Vielmehr waren Panzerreiter in dieser Zeit ausnahmslos Adlige, also vermögend. Dadurch waren sie automatisch auch die am besten bewaffneten Krieger eines Heeres, wodurch sich wiederum ihre kämpferische Überlegenheit ergab; egal ob nun mit oder ohne Pferd.
Das ist eigentlich ein Punkt, der sich durchs gesammte Mittelalter zog. Den Höhepunkt erreichte diese Entwicklung wohl bevor die Kriegsknechte in die Geschichte einzogen. Denn kurz davor war Krieg fast ausschließlich eine Adelsdomäne geworden. Das einfache Volk wurde nicht mehr mobilisiert (ganz im Gegensatz zum frühen Mittelalter).

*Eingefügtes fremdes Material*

set_option maxHeartbeats 3200000 in
/-- **Layer (a7) of the (F) wrapper at the Q3V tuple: the slot rows discharged at `r := L′(SUS ex mx)`, `nB := Lf K₀`** (see the module docstring).
[cite: KozmaNitzan2024, §4 Lemma 12 (pp. 23–25)] -/
private theorem faceOblRM_frmBVC₇'
    (mk cW : ℕ)
    (gx fx : Neg.FSlot)
    (hgx : ∀ D : DataNS V, gxFc mk cW κ Φ t p D ≤ gx κ Φ t p D)
    (hfx : ∀ D : DataNS V, fxFc mk κ Φ t p D ≤ fx κ Φ t p D)
    (ex mx : GSlot)
    (hex : ∀ (D : DataNS V) (g f : ℕ), exF2 mk cW κ Φ t p D g f ≤ ex κ Φ t p D g f)
    (hmx : (prFA κ Φ t p O.merged (KS.gT mk gx κ Φ t p O.merged) (KS.fT mk fx κ Φ t p O.merged)).mF (fcellsA κ Φ t p O.merged (KS.gT mk gx κ Φ t p O.merged) (KS.fT mk fx κ Φ t p O.merged)) ≤ (((mx κ Φ t p O.merged (KS.gT mk gx κ Φ t p O.merged) (KS.fT mk fx κ Φ t p O.merged)) : ℕ) : ℤ))
    (hAt : (choiceAtQ3V κ Φ t p Pv (KS.gT mk gx) (KS.fT mk fx) (SUS ex mx) cv hv BSlot.small3 hC).AtQNQ O q)
    (h1 : Φ.types = {t})
    (hp0 : 0 < (p : ℝ))
    (hp1 : (p : ℝ) < 1)
    (hPx : ((KS.MBF κ Φ t p O.merged cW mk), (KS.nBF κ Φ t p O.merged cW mk)) ∈ (Pv κ Φ t p O.merged).1)
    (Lf : ℕ → ℕ)
    (hCF : ChainFactQT Lf G Φ.Δ κ (κ.δ₂ ^ 3))
    (hLf : 840 * Neg.Kq κ + 10 ≤ Lf κ.K₀)
    -- the two lattice functionals, the one-sided glue rows (x / y′ with `v_L ≥ 0` / y′ with `v_L < 0`), the capacity, the reach budgets, the stride budget
    (hc600 : 600 * Neg.Kq κ ≤ cW)
    -- (hp-8 g44) layer (a6)'s own NODE ROWS (HypsFW bookkeeping): cap and window rows in the contact slack `A∥ := (hF∥+1)/2 + 5(E−1) + 15`
    (hcapX : 2 * ((((fcellsV κ Φ t p O.merged (KS.gT mk gx κ Φ t p O.merged) (KS.fT mk fx κ Φ t p O.merged) (cOf κ Φ t p O (KS.gT mk gx) (KS.fT mk fx) cv) (hOf κ Φ t p O (KS.gT mk gx) (KS.fT mk fx) hv)).hF 0 : ℤ) + 1) / 2 + (5 * ((((KS0.Rlev0 κ Φ t p O.merged mk + KS0.reach0 t O.merged mk) - 1 : ℕ)) : ℤ) + 15)) + 8 * (KS.u₁A κ Φ t p O.merged (KS.gT mk gx κ Φ t p O.merged) (KS.fT mk fx κ Φ t p O.merged)) + 8 + 2 * ((fcellsV κ Φ t p O.merged (KS.gT mk gx κ Φ t p O.merged) (KS.fT mk fx κ Φ t p O.merged) (cOf κ Φ t p O (KS.gT mk gx) (KS.fT mk fx) cv) (hOf κ Φ t p O (KS.gT mk gx) (KS.fT mk fx) hv)).c 0 : ℤ) ≤ ((fcellsV κ Φ t p O.merged (KS.gT mk gx κ Φ t p O.merged) (KS.fT mk fx κ Φ t p O.merged) (cOf κ Φ t p O (KS.gT mk gx) (KS.fT mk fx) cv) (hOf κ Φ t p O (KS.gT mk gx) (KS.fT mk fx) hv)).r 1 : ℤ))
    (hwinX : 2 * ((((fcellsV κ Φ t p O.merged (KS.gT mk gx κ Φ t p O.merged) (KS.fT mk fx κ Φ t p O.merged) (cOf κ Φ t p O (KS.gT mk gx) (KS.fT mk fx) cv) (hOf κ Φ t p O (KS.gT mk gx) (KS.fT mk fx) hv)).hF 0 : ℤ) + 1) / 2 + (5 * ((((KS0.Rlev0 κ Φ t p O.merged mk + KS0.reach0 t O.merged mk) - 1 : ℕ)) : ℤ) + 15)) + ((fcellsV κ Φ t p O.merged (KS.gT mk gx κ Φ t p O.merged) (KS.fT mk fx κ Φ t p O.merged) (cOf κ Φ t p O (KS.gT mk gx) (KS.fT mk fx) cv) (hOf κ Φ t p O (KS.gT mk gx) (KS.fT mk fx) hv)).hF 0 : ℤ) + 6 * (KS.u₁A κ Φ t p O.merged (KS.gT mk gx κ Φ t p O.merged) (KS.fT mk fx κ Φ t p O.merged)) ≤ 2 * ((fcellsV κ Φ t p O.merged (KS.gT mk gx κ Φ t p O.merged) (KS.fT mk fx κ Φ t p O.merged) (cOf κ Φ t p O (KS.gT mk gx) (KS.fT mk fx) cv) (hOf κ Φ t p O (KS.gT mk gx) (KS.fT mk fx) hv)).c 0 : ℤ) + 2 * ((KS.bwX κ Φ t p O.merged (KS.gT mk gx κ Φ t p O.merged) (KS.fT mk fx κ Φ t p O.merged)) : ℤ))
    (hcapY : 2 * ((((fcellsV κ Φ t p O.merged (KS.gT mk gx κ Φ t p O.merged) (KS.fT mk fx κ Φ t p O.merged) (cOf κ Φ t p O (KS.gT mk gx) (KS.fT mk fx) cv) (hOf κ Φ t p O (KS.gT mk gx) (KS.fT mk fx) hv)).hF 1 : ℤ) + 1) / 2 + (5 * ((((KS0.Rlev0 κ Φ t p O.merged mk + KS0.reach0 t O.merged mk) - 1 : ℕ)) : ℤ) + 15)) + 24 * (KS.u₀A κ Φ t p O.merged (KS.gT mk gx κ Φ t p O.merged) (KS.fT mk fx κ Φ t p O.merged)) + 24 + 2 * ((fcellsV κ Φ t p O.merged (KS.gT mk gx κ Φ t p O.merged) (KS.fT mk fx κ Φ t p O.merged) (cOf κ Φ t p O (KS.gT mk gx) (KS.fT mk fx) cv) (hOf κ Φ t p O (KS.gT mk gx) (KS.fT mk fx) hv)).c 1 : ℤ) ≤ ((fcellsV κ Φ t p O.merged (KS.gT mk gx κ Φ t p O.merged) (KS.fT mk fx κ Φ t p O.merged) (cOf κ Φ t p O (KS.gT mk gx) (KS.fT mk fx) cv) (hOf κ Φ t p O (KS.gT mk gx) (KS.fT mk fx) hv)).r 0 : ℤ))
    (hwinY : 2 * ((((fcellsV κ Φ t p O.merged (KS.gT mk gx κ Φ t p O.merged) (KS.fT mk fx κ Φ t p O.merged) (cOf κ Φ t p O (KS.gT mk gx) (KS.fT mk fx) cv) (hOf κ Φ t p O (KS.gT mk gx) (KS.fT mk fx) hv)).hF 1 : ℤ) + 1) / 2 + (5 * ((((KS0.Rlev0 κ Φ t p O.merged mk + KS0.reach0 t O.merged mk) - 1 : ℕ)) : ℤ) + 15)) + ((fcellsV κ Φ t p O.merged (KS.gT mk gx κ Φ t p O.merged) (KS.fT mk fx κ Φ t p O.merged) (cOf κ Φ t p O (KS.gT mk gx) (KS.fT mk fx) cv) (hOf κ Φ t p O (KS.gT mk gx) (KS.fT mk fx) hv)).hF 1 : ℤ) + 14 * (KS.u₀A κ Φ t p O.merged (KS.gT mk gx κ Φ t p O.merged) (KS.fT mk fx κ Φ t p O.merged)) ≤ 2 * ((fcellsV κ Φ t p O.merged (KS.gT mk gx κ Φ t p O.merged) (KS.fT mk fx κ Φ t p O.merged) (cOf κ Φ t p O (KS.gT mk gx) (KS.fT mk fx) cv) (hOf κ Φ t p O (KS.gT mk gx) (KS.fT mk fx) hv)).c 1 : ℤ) + 2 * ((KS.bwY κ Φ t p O.merged (KS.gT mk gx κ Φ t p O.merged) (KS.fT mk fx κ Φ t p O.merged)) : ℤ))
    (hwinYx : 2 * ((((fcellsV κ Φ t p O.merged (KS.gT mk gx κ Φ t p O.merged) (KS.fT mk fx κ Φ t p O.merged) (cOf κ Φ t p O (KS.gT mk gx) (KS.fT mk fx) cv) (hOf κ Φ t p O (KS.gT mk gx) (KS.fT mk fx) hv)).hF 1 : ℤ) + 1) / 2 + (5 * ((((KS0.Rlev0 κ Φ t p O.merged mk + KS0.reach0 t O.merged mk) - 1 : ℕ)) : ℤ) + 15)) + ((fcellsV κ Φ t p O.merged (KS.gT mk gx κ Φ t p O.merged) (KS.fT mk fx κ Φ t p O.merged) (cOf κ Φ t p O (KS.gT mk gx) (KS.fT mk fx) cv) (hOf κ Φ t p O (KS.gT mk gx) (KS.fT mk fx) hv)).hF 1 : ℤ) + 24 * (KS.u₀A κ Φ t p O.merged (KS.gT mk gx κ Φ t p O.merged) (KS.fT mk fx κ Φ t p O.merged)) + 10 ≤ 2 * ((fcellsV κ Φ t p O.merged (KS.gT mk gx κ Φ t p O.merged) (KS.fT mk fx κ Φ t p O.merged) (cOf κ Φ t p O (KS.gT mk gx) (KS.fT mk fx) cv) (hOf κ Φ t p O (KS.gT mk gx) (KS.fT mk fx) hv)).c 1 : ℤ) + 2 * ((KS.bwY κ Φ t p O.merged (KS.gT mk gx κ Φ t p O.merged) (KS.fT mk fx κ Φ t p O.merged)) : ℤ)) :
    Skelφ.FaceOblRMOF G ((choiceAtQ3V κ Φ t p Pv (KS.gT mk gx) (KS.fT mk fx) (SUS ex mx) cv hv BSlot.small3 hC).scheme O q)
      ((choiceAtQ3V κ Φ t p Pv (KS.gT mk gx) (KS.fT mk fx) (SUS ex mx) cv hv BSlot.small3 hC).FD O q) Φ.Δ κ.δ₂ := by
  -- the residual floors at `(O.merged, g, f)` (ResidF2), the slot formula `L′(SUS) = ex + Rex(2ψπ) + 24·rmax′ + 3ψπ + 48` (SlotsS)
  obtain ⟨hRs, hRb0, hRL0, hYb, hb0, hre0, hπXv, hπYv⟩ := floors_of_ge2 hex O.merged (KS.gT mk gx κ Φ t p O.merged) (KS.fT mk fx κ Φ t p O.merged)
  have hLp := Lp_SUS_eq κ Φ t p O.merged (KS.gT mk gx κ Φ t p O.merged) (KS.fT mk fx κ Φ t p O.merged) ex mx q
  have hexLp := (ex_le_Lp_US κ Φ t p O.merged (KS.gT mk gx κ Φ t p O.merged) (KS.fT mk fx κ Φ t p O.merged) ex mx q).1
  have hψ := ψπ_eq Φ hC O.merged
  have hRbg := KS0.r₀0_ge t O.merged mk (O.merged.R (O.merged.toDataN.scale t (KS.MBF κ Φ t p O.merged cW mk) (KS.nBF κ Φ t p O.merged cW mk)))
  have hRLg := KS0.r₀0_ge t O.merged mk (RLD κ Φ t p O.merged (KS.gT mk gx κ Φ t p O.merged) (KS.fT mk fx κ Φ t p O.merged))
  have eRL : (RL κ Φ t p O (KS.gT mk gx) (KS.fT mk fx)) = (RLD κ Φ t p O.merged (KS.gT mk gx κ Φ t p O.merged) (KS.fT mk fx κ Φ t p O.merged)) := rfl
  have er₀ : ∀ (A : ℤ) (X : ℕ), (KS0.kit0 t O.merged mk A X).r₀ = X := fun _ _ => rfl
  have eRex : ∀ X : ℕ, ((SUS ex mx) κ Φ t p O.merged (KS.gT mk gx κ Φ t p O.merged) (KS.fT mk fx κ Φ t p O.merged) q).Rex X = Rex κ Φ (mRS κ Φ t p O.merged (KS.gT mk gx κ Φ t p O.merged) (KS.fT mk fx κ Φ t p O.merged) (mx κ Φ t p O.merged (KS.gT mk gx κ Φ t p O.merged) (KS.fT mk fx κ Φ t p O.merged))) q X := fun _ => rfl
  have hmono : Rex κ Φ (mRS κ Φ t p O.merged (KS.gT mk gx κ Φ t p O.merged) (KS.fT mk fx κ Φ t p O.merged) (mx κ Φ t p O.merged (KS.gT mk gx κ Φ t p O.merged) (KS.fT mk fx κ Φ t p O.merged))) q (Skelφ.fatRadius Φ.frame hC O.merged.k) ≤ Rex κ Φ (mRS κ Φ t p O.merged (KS.gT mk gx κ Φ t p O.merged) (KS.fT mk fx κ Φ t p O.merged) (mx κ Φ t p O.merged (KS.gT mk gx κ Φ t p O.merged) (KS.fT mk fx κ Φ t p O.merged))) q (2 * ψπ Φ p O.merged) :=
    Rex_mono κ Φ _ q (by rw [← hψ]; omega)
  -- the box row `4·K·(R′0+2) ≤ M_L` (`K = 40·Kq`, ResidF `hR0F_of_ge`)
  have hMR0v :  4 * Neg.K κ * (KS0.R'0 κ Φ t p O.merged mk + 2) ≤ ML κ Φ t p O.merged (KS.gT mk gx κ Φ t p O.merged) := by
    have h := (hR0F_of_ge hgx O.merged).1
    have h4 : 4 * Neg.K κ ≤ 22000 * Neg.Kq κ := by rw [Neg.K_eq]; omega
    exact (Nat.mul_le_mul_right (KS0.R'0 κ Φ t p O.merged mk + 2) h4).trans h
  -- the slot rows at `r := L′(SUS ex mx)`
  have hL'v :  1 ≤ (Skelφ.Prm.Lp ((SUS ex mx) κ Φ t p O.merged (KS.gT mk gx κ Φ t p O.merged) (KS.fT mk fx κ Φ t p O.merged) q)) := by omega
  have hRlrv :  (RL κ Φ t p O (KS.gT mk gx) (KS.fT mk fx)) ≤ (Skelφ.Prm.Lp ((SUS ex mx) κ Φ t p O.merged (KS.gT mk gx κ Φ t p O.merged) (KS.fT mk fx κ Φ t p O.merged) q)) := by rw [eRL]; omega
  have hr₂Rv :  (RL κ Φ t p O (KS.gT mk gx) (KS.fT mk fx)) ≤ (Skelφ.Prm.Lp ((SUS ex mx) κ Φ t p O.merged (KS.gT mk gx κ Φ t p O.merged) (KS.fT mk fx κ Φ t p O.merged) q)) := by rw [eRL]; omega
  have hRb₀v :  (KS0.kit0 t O.merged mk ((((Mu O.merged)) : ℤ) + 2) (KS0.r₀0 t O.merged mk (O.merged.R (O.merged.scale t (KS.MBF κ Φ t p O.merged cW mk) (KS.nBF κ Φ t p O.merged cW mk))))).r₀ ≤ (Skelφ.Prm.Lp ((SUS ex mx) κ Φ t p O.merged (KS.gT mk gx κ Φ t p O.merged) (KS.fT mk fx κ Φ t p O.merged) q)) := by rw [er₀]; omega
  have hr₁Rv :  (O.merged.R (O.merged.scale t (KS.MBF κ Φ t p O.merged cW mk) (KS.nBF κ Φ t p O.merged cW mk))) ≤ (Skelφ.Prm.Lp ((SUS ex mx) κ Φ t p O.merged (KS.gT mk gx κ Φ t p O.merged) (KS.fT mk fx κ Φ t p O.merged) q)) := by omega
  have hRr₀v :  (KS0.kit0 t O.merged mk (((((Mu O.merged)) + 1 : ℕ) : ℤ) * ((shearUnit (nL κ Φ t p O.merged (KS.gT mk gx κ Φ t p O.merged) (KS.fT mk fx κ Φ t p O.merged)) (prFA κ Φ t p O.merged (KS.gT mk gx κ Φ t p O.merged) (KS.fT mk fx κ Φ t p O.merged)).h) : ℤ) + 1) (KS0.r₀0 t O.merged mk (RL κ Φ t p O (KS.gT mk gx) (KS.fT mk fx)))).r₀ ≤ (Skelφ.Prm.Lp ((SUS ex mx) κ Φ t p O.merged (KS.gT mk gx κ Φ t p O.merged) (KS.fT mk fx κ Φ t p O.merged) q)) := by rw [er₀, eRL]; omega
  have hRsrv :  (KS.Rs t O.merged mk) ≤ (Skelφ.Prm.Lp ((SUS ex mx) κ Φ t p O.merged (KS.gT mk gx κ Φ t p O.merged) (KS.fT mk fx κ Φ t p O.merged) q)) := by omega
  have hρrv :  (Skelφ.fatRadius Φ.frame hC O.merged.k) ≤ (Skelφ.Prm.Lp ((SUS ex mx) κ Φ t p O.merged (KS.gT mk gx κ Φ t p O.merged) (KS.fT mk fx κ Φ t p O.merged) q)) := by rw [← hψ]; omega
  have hR₁bv :  ((SUS ex mx κ Φ t p O.merged (KS.gT mk gx κ Φ t p O.merged) (KS.fT mk fx κ Φ t p O.merged) q).Rex (Skelφ.fatRadius Φ.frame hC O.merged.k)) ≤ (Skelφ.Prm.Lp ((SUS ex mx) κ Φ t p O.merged (KS.gT mk gx κ Φ t p O.merged) (KS.fT mk fx κ Φ t p O.merged) q)) - (KS0.kit0 t O.merged mk ((((Mu O.merged)) : ℤ) + 2) (KS0.r₀0 t O.merged mk (O.merged.R (O.merged.scale t (KS.MBF κ Φ t p O.merged cW mk) (KS.nBF κ Φ t p O.merged cW mk))))).r₀ := by rw [eRex, er₀]; omega
  have hR₁rv :  ((SUS ex mx κ Φ t p O.merged (KS.gT mk gx κ Φ t p O.merged) (KS.fT mk fx κ Φ t p O.merged) q).Rex (Skelφ.fatRadius Φ.frame hC O.merged.k)) ≤ (Skelφ.Prm.Lp ((SUS ex mx) κ Φ t p O.merged (KS.gT mk gx κ Φ t p O.merged) (KS.fT mk fx κ Φ t p O.merged) q)) - (KS0.kit0 t O.merged mk (((((Mu O.merged)) + 1 : ℕ) : ℤ) * ((shearUnit (nL κ Φ t p O.merged (KS.gT mk gx κ Φ t p O.merged) (KS.fT mk fx κ Φ t p O.merged)) (prFA κ Φ t p O.merged (KS.gT mk gx κ Φ t p O.merged) (KS.fT mk fx κ Φ t p O.merged)).h) : ℤ) + 1) (KS0.r₀0 t O.merged mk (RL κ Φ t p O (KS.gT mk gx) (KS.fT mk fx)))).r₀ := by rw [eRex, er₀, eRL]; omega
  have hr₀Lv :  (KS0.kit0 t O.merged mk (((((Mu O.merged)) + 1 : ℕ) : ℤ) * (prFA κ Φ t p O.merged (KS.gT mk gx κ Φ t p O.merged) (KS.fT mk fx κ Φ t p O.merged)).D + 1) (KS0.r₀0 t O.merged mk (Skelφ.Prm.Lp ((SUS ex mx) κ Φ t p O.merged (KS.gT mk gx κ Φ t p O.merged) (KS.fT mk fx κ Φ t p O.merged) q)))).r₀ + 1 ≤ 2 * (Skelφ.Prm.Lp ((SUS ex mx) κ Φ t p O.merged (KS.gT mk gx κ Φ t p O.merged) (KS.fT mk fx κ Φ t p O.merged) q)) := by rw [er₀]; unfold KS0.r₀0; omega
  have hYbrv :  KS.YbF κ Φ t p O.merged cW mk (KS.gT mk gx κ Φ t p O.merged) (KS.fT mk fx κ Φ t p O.merged) ≤ (Skelφ.Prm.Lp ((SUS ex mx) κ Φ t p O.merged (KS.gT mk gx κ Φ t p O.merged) (KS.fT mk fx κ Φ t p O.merged) q)) := by omega
  have hrXv :  KS.πBudX κ Φ t p O.merged cW mk (KS.gT mk gx κ Φ t p O.merged) (KS.fT mk fx κ Φ t p O.merged) ≤ (Skelφ.Prm.Lp ((SUS ex mx) κ Φ t p O.merged (KS.gT mk gx κ Φ t p O.merged) (KS.fT mk fx κ Φ t p O.merged) q)) := by omega
  have hrYv :  KS.πBudY κ Φ t p O.merged cW mk (KS.gT mk gx κ Φ t p O.merged) (KS.fT mk fx κ Φ t p O.merged) ≤ (Skelφ.Prm.Lp ((SUS ex mx) κ Φ t p O.merged (KS.gT mk gx κ Φ t p O.merged) (KS.fT mk fx κ Φ t p O.merged) q)) := by omega
  exact faceOblRM_frmBVC₆' (r := (Skelφ.Prm.Lp ((SUS ex mx) κ Φ t p O.merged (KS.gT mk gx κ Φ t p O.merged) (KS.fT mk fx κ Φ t p O.merged) q))) mk cW gx fx hgx hfx ex mx hmx hAt h1 hp0 hp1 hMR0v hPx Lf hCF hL'v hRlrv (Lf κ.K₀) hRb₀v hr₁Rv hRr₀v hr₂Rv hRsrv hρrv hR₁bv hR₁rv hr₀Lv hc600 hrXv hrYv hLf hYbrv le_rfl hcapX hwinX hcapY hwinY hwinYx

end NegB

end PlanarSkeletonFrm

end Summit.CriticalPhenomena.PercolationContinuityZ3.Theorems.Transplant

end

An die Mobilisierung des Volkes wagten sich die euroäpäischen Herrscher ja auch wieder erst in den napoleonischen Kriegen und das auch nur weil die franz. allgemeine Wehrpflicht sie unter Zugzwang gesetzt hatte. Allen vorran sicherlich Preußen, dass nicht über die territoriale Größe verfügte (schon gar nicht nach Tilsit) um eine Berufsarmee in der Größe gleichwertig zu Österreich oder Russland aufzubauen.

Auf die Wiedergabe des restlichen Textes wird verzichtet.